Девочка-лёд
Шрифт:
Около двух мне звонит Данька. Интересуется, почему я не пришла на занятия. Приходится сослаться на плохое самочувствие. Почти правда, что уж там! Князев в свою очередь рассказывает о том, что в школе после дня рождения Беркута народу поубавилось, да и сам именинник явиться на уроки не соизволил.
«Устроили себе выходной, мажоры долбаные». Именно так выразился Даня. У которого, к слову, весьма состоятельная семья.
Да уж, догадываюсь я, где стараниями Романа сейчас отдыхает тот же Абрамов. Больница – название этому санаторию, судя по тому, что я видела в комнате и холле.
После трёх
Аллочка, поджимая губы, то и дело бросает на меня обеспокоенные взгляды. Не выдерживает и начинает шёпотом выдвигать свои версии. То меня избил мой мифический парень-доминант, то одноклассницы решили проучить, то на улице на меня напали хулиганы.

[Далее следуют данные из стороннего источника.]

import Mathlib
import Summits.Parity.GeneralizedHardyLittlewood.Theses.LiouvilleMAD

/-!
# Sketch (crux-ideate, ideator 2, round 1) — crux stmt-Parity-13317 `LiouvilleMAD.CosetDecorrelation`

Gram anatomy of the coset sum
`T_j = Σ_{(m,m') ∈ (M,2M]², m ≡ m' (j)} f(m) g(m')`, `f(m) = λ(mn+c)`, `g(m') = λ(m'n'+c)`:

* `cosetSum_eq_sum_classSum` (PROVED): `T_j = Σ_{a<j} A_f(a) A_g(a)`, `A_f(a) = Σ_{m ≡ a} f(m)` — the coset sum is
  the inner product of the two class-sum vectors in `ℝ^{ℤ/j}`;
* `gram_split` (PROVED): `Σ_a A(a)B(a) = (ΣA)(ΣB)/j + Σ_a (A(a) − ΣA/j)(B(a) − ΣB/j)` — rank-one MEAN MODE plus
  FLUCTUATION;
* `MeanMode`, `FluctMode` (typed hypotheses) and `cosetDecorrelation_of_modes` (PROVED composition):
  `(∀ c ≠ 0, ∃ ϑ < 1/4, MeanMode c ϑ ∧ FluctMode c ϑ) → CosetDecorrelation`.

The mean mode is `S(n)S(n')/j` with `S(n) = Σ_{m∈(M,2M]} λ(mn+c)` (λ in the progression `c mod n`, length `M`);
the fluctuation is `(1/j) Σ_{b ≢ 0 (j)} Ĝ_n(b/j) conj Ĝ_{n'}(b/j)`, `Ĝ_n(β) = Σ_m λ(mn+c) e(βm)` (card `gram-split-farey-phase`).
-/

namespace Summit.Parity.GeneralizedHardyLittlewood.Cruxes.CosetDecorrelation.SketchIdeator2

open scoped BigOperators Classical
open Finset

/-- Class sum `A_f(j,a) = Σ_{m ∈ (M,2M], m % j = a} f m`. -/
noncomputable def classSum (f : ℕ → ℝ) (M j a : ℕ) : ℝ :=
  ∑ m ∈ (Finset.Ioc M (2 * M)).filter (fun m => m % j = a), f m

/-- Block sum `S_f = Σ_{m ∈ (M,2M]} f m`. -/
noncomputable def blockSum (f : ℕ → ℝ) (M : ℕ) : ℝ :=
  ∑ m ∈ Finset.Ioc M (2 * M), f m

/-- The coset sum of the crux for general weights `f, g`. -/
noncomputable def cosetSum (f g : ℕ → ℝ) (M j : ℕ) : ℝ :=
  ∑ p ∈ (Finset.Ioc M (2 * M) ×ˢ Finset.Ioc M (2 * M)).filter (fun p : ℕ × ℕ => p.1 ≡ p.2 [MOD j]),
    f p.1 * g p.2

/-- The crux's weight `m ↦ λ(mn + c)` (exactly the spelling of `LiouvilleMAD.CosetDecorrelation`). -/
noncomputable def lamAP (n : ℕ) (c : ℤ) (m : ℕ) : ℝ :=
  (ArithmeticFunction.liouville (Int.toNat ((m : ℤ) * n + c)) : ℝ)

/-- **Gram form** (E1): the coset sum is the inner product of the two class-sum vectors. -/
theorem cosetSum_eq_sum_classSum (f g : ℕ → ℝ) (M j : ℕ) (hj : 0 < j) :
    cosetSum f g M j = ∑ a ∈ Finset.range j, classSum f M j a * classSum g M j a := by
  unfold cosetSum classSum
  rw [Finset.sum_filter, Finset.sum_product]
  simp_rw [Finset.sum_filter, Finset.sum_mul_sum]
  conv_rhs => rw [Finset.sum_comm]
  refine Finset.sum_congr rfl fun x _ => ?_
  rw [Finset.sum_comm]
  refine Finset.sum_congr rfl fun y _ => ?_
  have key : ∀ a : ℕ, (if x % j = a then f x else 0) * (if y % j = a then g y else 0)
      = if x % j = a then (if y % j = a then f x * g y else 0) else 0 := by
    intro a
    split_ifs <;> simp
  simp_rw [key]
  rw [Finset.sum_ite_eq, if_pos (Finset.mem_range.mpr (Nat.mod_lt x hj))]
  simp only [Nat.ModEq]
  by_cases h : x % j = y % j
  · rw [if_pos h, if_pos h.symm]
  · rw [if_neg h, if_neg (fun h' => h h'.symm)]

/-- Sum of the class sums is the block sum. -/
theorem sum_classSum (f : ℕ → ℝ) (M j : ℕ) (hj : 0 < j) :
    ∑ a ∈ Finset.range j, classSum f M j a = blockSum f M := by
  unfold classSum blockSum
  exact Finset.sum_fiberwise_of_maps_to (fun m _ => Finset.mem_range.mpr (Nat.mod_lt m hj)) f

/-- **Mean/fluctuation split** (E2), pure algebra on `ℝ^{ℤ/j}`. -/
theorem gram_split (A B : ℕ → ℝ) (j : ℕ) (hj : 0 < j) :
    ∑ a ∈ Finset.range j, A a * B a =
      (∑ a ∈ Finset.range j, A a) * (∑ a ∈ Finset.range j, B a) / j +
      ∑ a ∈ Finset.range j,
        (A a - (∑ b ∈ Finset.range j, A b) / j) * (B a - (∑ b ∈ Finset.range j, B b) / j) := by
  have hj' : (j : ℝ) ≠ 0 := by exact_mod_cast hj.ne'
  have h1 : ∑ a ∈ Finset.range j,
        (A a - (∑ b ∈ Finset.range j, A b) / j) * (B a - (∑ b ∈ Finset.range j, B b) / j)
      = ∑ a ∈ Finset.range j, (A a * B a
          - A a * ((∑ b ∈ Finset.range j, B b) / j)
          - ((∑ b ∈ Finset.range j, A b) / j) * B a
          + ((∑ b ∈ Finset.range j, A b) / j) * ((∑ b ∈ Finset.range j, B b) / j)) := by
    refine Finset.sum_congr rfl fun a _ => by ring
  rw [h1, Finset.sum_add_distrib, Finset.sum_sub_distrib, Finset.sum_sub_distrib, ← Finset.sum_mul,
    ← Finset.mul_sum, Finset.sum_const, Finset.card_range, nsmul_eq_mul]
  field_simp
  ring

/-- The crux's inner sum is literally `cosetSum (lamAP n c) (lamAP n' c) M j`. -/
theorem crux_term_eq (c : ℤ) (M n n' j : ℕ) :
    (∑ p ∈ (Finset.Ioc M (2 * M) ×ˢ Finset.Ioc M (2 * M)).filter (fun p : ℕ × ℕ => p.1 ≡ p.2 [MOD j]),
      (ArithmeticFunction.liouville (Int.toNat ((p.1 : ℤ) * n + c)) : ℝ) *
        (ArithmeticFunction.liouville (Int.toNat ((p.2 : ℤ) * n' + c)) : ℝ))
      = cosetSum (lamAP n c) (lamAP n' c) M j := rfl

/-- MEAN MODE hypothesis: the rank-one term `S(n)·S(n')/j` is `≤ C·M^{3/4+ϑ}` on the crux's ranges
(`S(n) = Σ_{m∈(M,2M]} λ(mn+c)`: λ in the progression `c mod n`). First-level but already of zero-free-region
strength (card §Why it bites). -/
def MeanMode (c : ℤ) (ϑ : ℝ) : Prop :=
  ∃ C : ℝ, ∀ M n n' j : ℕ, 1 ≤ n → 1 ≤ n' → n ≠ n' → n ≤ 2 * M → n' ≤ 2 * M →
    Nat.sqrt M + 1 ≤ j → j < 2 * (Nat.sqrt M + 1) →
      |blockSum (lamAP n c) M * blockSum (lamAP n' c) M / j| ≤ C * (M : ℝ) ^ (3 / 4 + ϑ)

/-- FLUCTUATION hypothesis: the mean-free class vectors are decorrelated, `|Σ_a Ã_n(a) Ã_{n'}(a)| ≤ C·M^{3/4+ϑ}`
(equivalently `(1/j) Σ_{b≢0} Ĝ_n(b/j) conj Ĝ_{n'}(b/j)`; Farey form in the card). Second-level. -/
def FluctMode (c : ℤ) (ϑ : ℝ) : Prop :=
  ∃ C : ℝ, ∀ M n n' j : ℕ, 1 ≤ n → 1 ≤ n' → n ≠ n' → n ≤ 2 * M → n' ≤ 2 * M →
    Nat.sqrt M + 1 ≤ j → j < 2 * (Nat.sqrt M + 1) →
      |∑ a ∈ Finset.range j,
          (classSum (lamAP n c) M j a - blockSum (lamAP n c) M / j) *
            (classSum (lamAP n' c) M j a - blockSum (lamAP n' c) M / j)| ≤ C * (M : ℝ) ^ (3 / 4 + ϑ)

/-- **Composition** (PROVED): mean mode + fluctuation ⟹ the crux, with the same `ϑ` and `C = C₁ + C₂`. -/
theorem cosetDecorrelation_of_modes
    (h : ∀ c : ℤ, c ≠ 0 → ∃ ϑ : ℝ, ϑ < 1 / 4 ∧ MeanMode c ϑ ∧ FluctMode c ϑ) :
    Summit.Parity.GeneralizedHardyLittlewood.Theses.LiouvilleMAD.CosetDecorrelation := by
  intro c hc
  obtain ⟨ϑ, hϑ, ⟨C₁, h₁⟩, ⟨C₂, h₂⟩⟩ := h c hc
  refine ⟨ϑ, hϑ, C₁ + C₂, ?_⟩
  intro M n n' j hn hn' hne hnM hn'M hj1 hj2
  have hj : 0 < j := by omega
  have e1 := h₁ M n n' j hn hn' hne hnM hn'M hj1 hj2
  have e2 := h₂ M n n' j hn hn' hne hnM hn'M hj1 hj2
  rw [crux_term_eq, cosetSum_eq_sum_classSum _ _ _ _ hj, gram_split _ _ _ hj,
    sum_classSum _ _ _ hj, sum_classSum _ _ _ hj]
  calc |blockSum (lamAP n c) M * blockSum (lamAP n' c) M / ↑j +
          ∑ a ∈ Finset.range j,
            (classSum (lamAP n c) M j a - blockSum (lamAP n c) M / ↑j) *
              (classSum (lamAP n' c) M j a - blockSum (lamAP n' c) M / ↑j)|
        ≤ |blockSum (lamAP n c) M * blockSum (lamAP n' c) M / ↑j| +
          |∑ a ∈ Finset.range j,
            (classSum (lamAP n c) M j a - blockSum (lamAP n c) M / ↑j) *
              (classSum (lamAP n' c) M j a - blockSum (lamAP n' c) M / ↑j)| := abs_add_le _ _
    _ ≤ C₁ * (M : ℝ) ^ (3 / 4 + ϑ) + C₂ * (M : ℝ) ^ (3 / 4 + ϑ) := add_le_add e1 e2
    _ = (C₁ + C₂) * (M : ℝ) ^ (3 / 4 + ϑ) := by ring


/-! ### The shift `c = 0` is a variance (positivity): all decorrelation is carried by `c ≠ 0` -/

/-- At `c = 0` the weight factors: `λ(m·n) = λ(m)·λ(n)`. -/
theorem lamAP_zero (n m : ℕ) :
    lamAP n 0 m = (ArithmeticFunction.liouville m : ℝ) * (ArithmeticFunction.liouville n : ℝ) := by
  unfold lamAP
  have : Int.toNat ((m : ℤ) * n + 0) = m * n := by
    rw [add_zero, show ((m : ℤ) * n) = ((m * n : ℕ) : ℤ) by push_cast; ring, Int.toNat_natCast]
  rw [this, ArithmeticFunction.liouville_apply_mul]
  push_cast
  ring

/-- Class sums of a scaled weight. -/
theorem classSum_mul_const (f : ℕ → ℝ) (r : ℝ) (M j a : ℕ) :
    classSum (fun m => f m * r) M j a = classSum f M j a * r := by
  unfold classSum
  rw [Finset.sum_mul]

/-- **`c = 0` degeneration** (E0): `T_j^{(c=0)}(n,n') = λ(n)λ(n') · Σ_a A_λ(a)²` — a signed VARIANCE, of
size `≈ M` in every model; hence any proof of the crux must use `c ≠ 0` (in the Farey form: the phases
`e(-c(α+α'))`). -/
theorem cosetSum_shift_zero (M n n' j : ℕ) (hj : 0 < j) :
    cosetSum (lamAP n 0) (lamAP n' 0) M j =
      (ArithmeticFunction.liouville n : ℝ) * (ArithmeticFunction.liouville n' : ℝ) *
        ∑ a ∈ Finset.range j, (classSum (fun m => (ArithmeticFunction.liouville m : ℝ)) M j a) ^ 2 := by
  rw [cosetSum_eq_sum_classSum _ _ _ _ hj]
  have h1 : ∀ a, classSum (lamAP n 0) M j a
      = classSum (fun m => (ArithmeticFunction.liouville m : ℝ)) M j a * (ArithmeticFunction.liouville n : ℝ) := by
    intro a
    rw [← classSum_mul_const]
    unfold classSum
    exact Finset.sum_congr rfl fun m _ => lamAP_zero n m
  have h2 : ∀ a, classSum (lamAP n' 0) M j a
      = classSum (fun m => (ArithmeticFunction.liouville m : ℝ)) M j a * (ArithmeticFunction.liouville n' : ℝ) := by
    intro a
    rw [← classSum_mul_const]
    unfold classSum
    exact Finset.sum_congr rfl fun m _ => lamAP_zero n' m
  simp_rw [h1, h2]
  rw [Finset.mul_sum]
  exact Finset.sum_congr rfl fun a _ => by ring

/-- The variance at `c = 0` is a sum of squares (nonnegative). -/
theorem cosetSum_shift_zero_sign (M n n' j : ℕ) (hj : 0 < j) :
    0 ≤ (ArithmeticFunction.liouville n : ℝ) * (ArithmeticFunction.liouville n' : ℝ) *
        cosetSum (lamAP n 0) (lamAP n' 0) M j := by
  rw [cosetSum_shift_zero M n n' j hj]
  have hsq : ∀ k : ℕ, (ArithmeticFunction.liouville k : ℝ) * (ArithmeticFunction.liouville k : ℝ) = 
      ((ArithmeticFunction.liouville k : ℝ)) ^ 2 := fun k => by ring
  have key : (ArithmeticFunction.liouville n : ℝ) * (ArithmeticFunction.liouville n' : ℝ) *
      ((ArithmeticFunction.liouville n : ℝ) * (ArithmeticFunction.liouville n' : ℝ) *
        ∑ a ∈ Finset.range j, (classSum (fun m => (ArithmeticFunction.liouville m : ℝ)) M j a) ^ 2)
      = ((ArithmeticFunction.liouville n : ℝ) * (ArithmeticFunction.liouville n' : ℝ)) ^ 2 *
        ∑ a ∈ Finset.range j, (classSum (fun m => (ArithmeticFunction.liouville m : ℝ)) M j a) ^ 2 := by
    ring
  rw [key]
  exact mul_nonneg (sq_nonneg _) (Finset.sum_nonneg fun a _ => sq_nonneg _)

/-! ### Positivity over dilation families (exact; for hardness theorems, NOTES B3) -/

/-- Gram expansion of a weighted family: `Σ_a (Σ_{n∈N} w_n A_{f_n}(a))² = Σ_{n,n'∈N} w_n w_{n'} · cosetSum (f n) (f n')`
(diagonal terms are the variances `V_n`). -/
theorem family_gram (w : ℕ → ℝ) (N : Finset ℕ) (f : ℕ → ℕ → ℝ) (M j : ℕ) (hj : 0 < j) :
    ∑ a ∈ Finset.range j, (∑ n ∈ N, w n * classSum (f n) M j a) ^ 2 =
      ∑ n ∈ N, ∑ n' ∈ N, w n * w n' * cosetSum (f n) (f n') M j := by
  simp_rw [cosetSum_eq_sum_classSum _ _ _ _ hj, Finset.mul_sum, sq, Finset.sum_mul_sum]
  rw [Finset.sum_comm]
  refine Finset.sum_congr rfl fun n _ => ?_
  rw [Finset.sum_comm]
  refine Finset.sum_congr rfl fun n' _ => ?_
  refine Finset.sum_congr rfl fun a _ => ?_
  ring

/-- **Positivity inequality** (Cauchy–Schwarz over the `j` classes):
`(Σ_{n∈N} w_n S_{f_n})² ≤ j · Σ_{n,n'∈N} w_n w_{n'} cosetSum (f n) (f n')`. With `f n = λ(·n+c)` this bounds weighted
averages of the one-point sums `S(n)` by the coset sums: the route from `CosetDecorrelation` to Ω-theorems and zero-free-region statements. -/
theorem positivity_family (w : ℕ → ℝ) (N : Finset ℕ) (f : ℕ → ℕ → ℝ) (M j : ℕ) (hj : 0 < j) :
    (∑ n ∈ N, w n * blockSum (f n) M) ^ 2 ≤
      (j : ℝ) * ∑ n ∈ N, ∑ n' ∈ N, w n * w n' * cosetSum (f n) (f n') M j := by
  rw [← family_gram w N f M j hj]
  have hS : ∑ n ∈ N, w n * blockSum (f n) M
      = ∑ a ∈ Finset.range j, (∑ n ∈ N, w n * classSum (f n) M j a) := by
    rw [Finset.sum_comm]
    refine Finset.sum_congr rfl fun n _ => ?_
    rw [← Finset.mul_sum, sum_classSum _ _ _ hj]
  rw [hS]
  -- elementary Cauchy–Schwarz `(Σ 1·x)² ≤ (Σ 1²)(Σ x²)`
  have h := Finset.sum_mul_sq_le_sq_mul_sq (Finset.range j) (fun _ => (1 : ℝ))
    (fun a => ∑ n ∈ N, w n * classSum (f n) M j a)
  simp only [one_mul, one_pow, Finset.sum_const, Finset.card_range, nsmul_eq_mul, mul_one] at h
  exact h

/-! ### Statements handed to crux-plan (typed, not proved here) -/

/-- (E2′) Fourier/Plancherel form on `ℤ/j`: `T_j = (1/j) Σ_{b<j} F̂(b) · conj Ĝ(b)` with
`F̂(b) = Σ_{m∈(M,2M]} f(m) e(bm/j)`; the `b = 0` term is the MEAN MODE `S_f S_g / j`, the rest is `FluctMode`'s sum.
Provable now (finite Fourier inversion, `ZMod.dft`); recorded as a named statement for the skeleton. -/
def FourierForm : Prop :=
  ∀ (f g : ℕ → ℝ) (M j : ℕ), 0 < j →
    (cosetSum f g M j : ℂ) =
      (1 / (j : ℂ)) * ∑ b ∈ Finset.range j,
        (∑ m ∈ Finset.Ioc M (2 * M), (f m : ℂ) * Complex.exp (2 * Real.pi * Complex.I * (b * m / (j : ℂ)))) *
        (starRingEnd ℂ) (∑ m ∈ Finset.Ioc M (2 * M), (g m : ℂ) * Complex.exp (2 * Real.pi * Complex.I * (b * m / (j : ℂ))))

/-- (E4) Farey-lattice form of the fluctuation, the TRANSFER of the card: with `S(α; A, B) = Σ_{u∈(A,B]} λ(u)e(αu)`
(the universal Liouville exponential sum), for `c ≥ 1` (to keep ranges in `ℕ`; general `c` by symmetry/bookkeeping)
`cosetSum (λ(·n+c)) (λ(·n'+c)) M j = (1/(j n n')) Σ_{a<jn} Σ_{a'<jn', j ∣ a+a'} e(-c(a/(jn)+a'/(jn')))
  · S(a/(jn); nM+c.. ) · S(a'/(jn'); n'M+c ..)` — the pair `(u,u') = (mn+c, m'n'+c)` runs over a coset of a lattice of
covolume `j n n'` in a RECTANGLE, whose dual group is the set of LINKED Farey pairs; `c` enters only through the phase. -/
def FareyForm : Prop :=
  ∀ (c : ℕ) (M n n' j : ℕ), 1 ≤ c → 0 < j → 1 ≤ n → 1 ≤ n' →
    (cosetSum (lamAP n c) (lamAP n' c) M j : ℂ) =
      (1 / ((j : ℂ) * n * n')) *
        ∑ a ∈ Finset.range (j * n), ∑ a' ∈ (Finset.range (j * n')).filter (fun a' => j ∣ a + a'),
          Complex.exp (-(2 * Real.pi * Complex.I * (c : ℂ) * ((a : ℂ) / (j * n : ℂ) + (a' : ℂ) / (j * n' : ℂ)))) *
          (∑ u ∈ Finset.Ioc (n * M + c) (2 * n * M + c),
              (ArithmeticFunction.liouville u : ℂ) * Complex.exp (2 * Real.pi * Complex.I * ((a : ℂ) / (j * n : ℂ)) * u)) *
          (∑ u ∈ Finset.Ioc (n' * M + c) (2 * n' * M + c),
              (ArithmeticFunction.liouville u : ℂ) * Complex.exp (2 * Real.pi * Complex.I * ((a' : ℂ) / (j * n' : ℂ)) * u))

end Summit.Parity.GeneralizedHardyLittlewood.Cruxes.CosetDecorrelation.SketchIdeator2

Успокаиваю Шевцову, чья фантазия не знает границ, активно посмеиваюсь и заверяю её в том, что во всём виноваты только моя неосторожность и рассеянность. Мол подумаешь, поздоровалась с дверцей шкафчика, что ж из этого раздувать целый спектакль.
Шевцова, хоть и не блещет умом, в честности моих слов сомневается, но, к счастью, перестаёт играть в пытливого Шерлока Холмса. Благо, что не видит всего остального. Фирменная толстовка магазина очень удачно скрывает то, что нужно спрятать.
А вот с заведующей сложнее. Татьяна Андреевна – женщина проницательная. Не думаю, что она поверила мне. И да, я уверена, что она непременно поговорит об этом с Элеонорой.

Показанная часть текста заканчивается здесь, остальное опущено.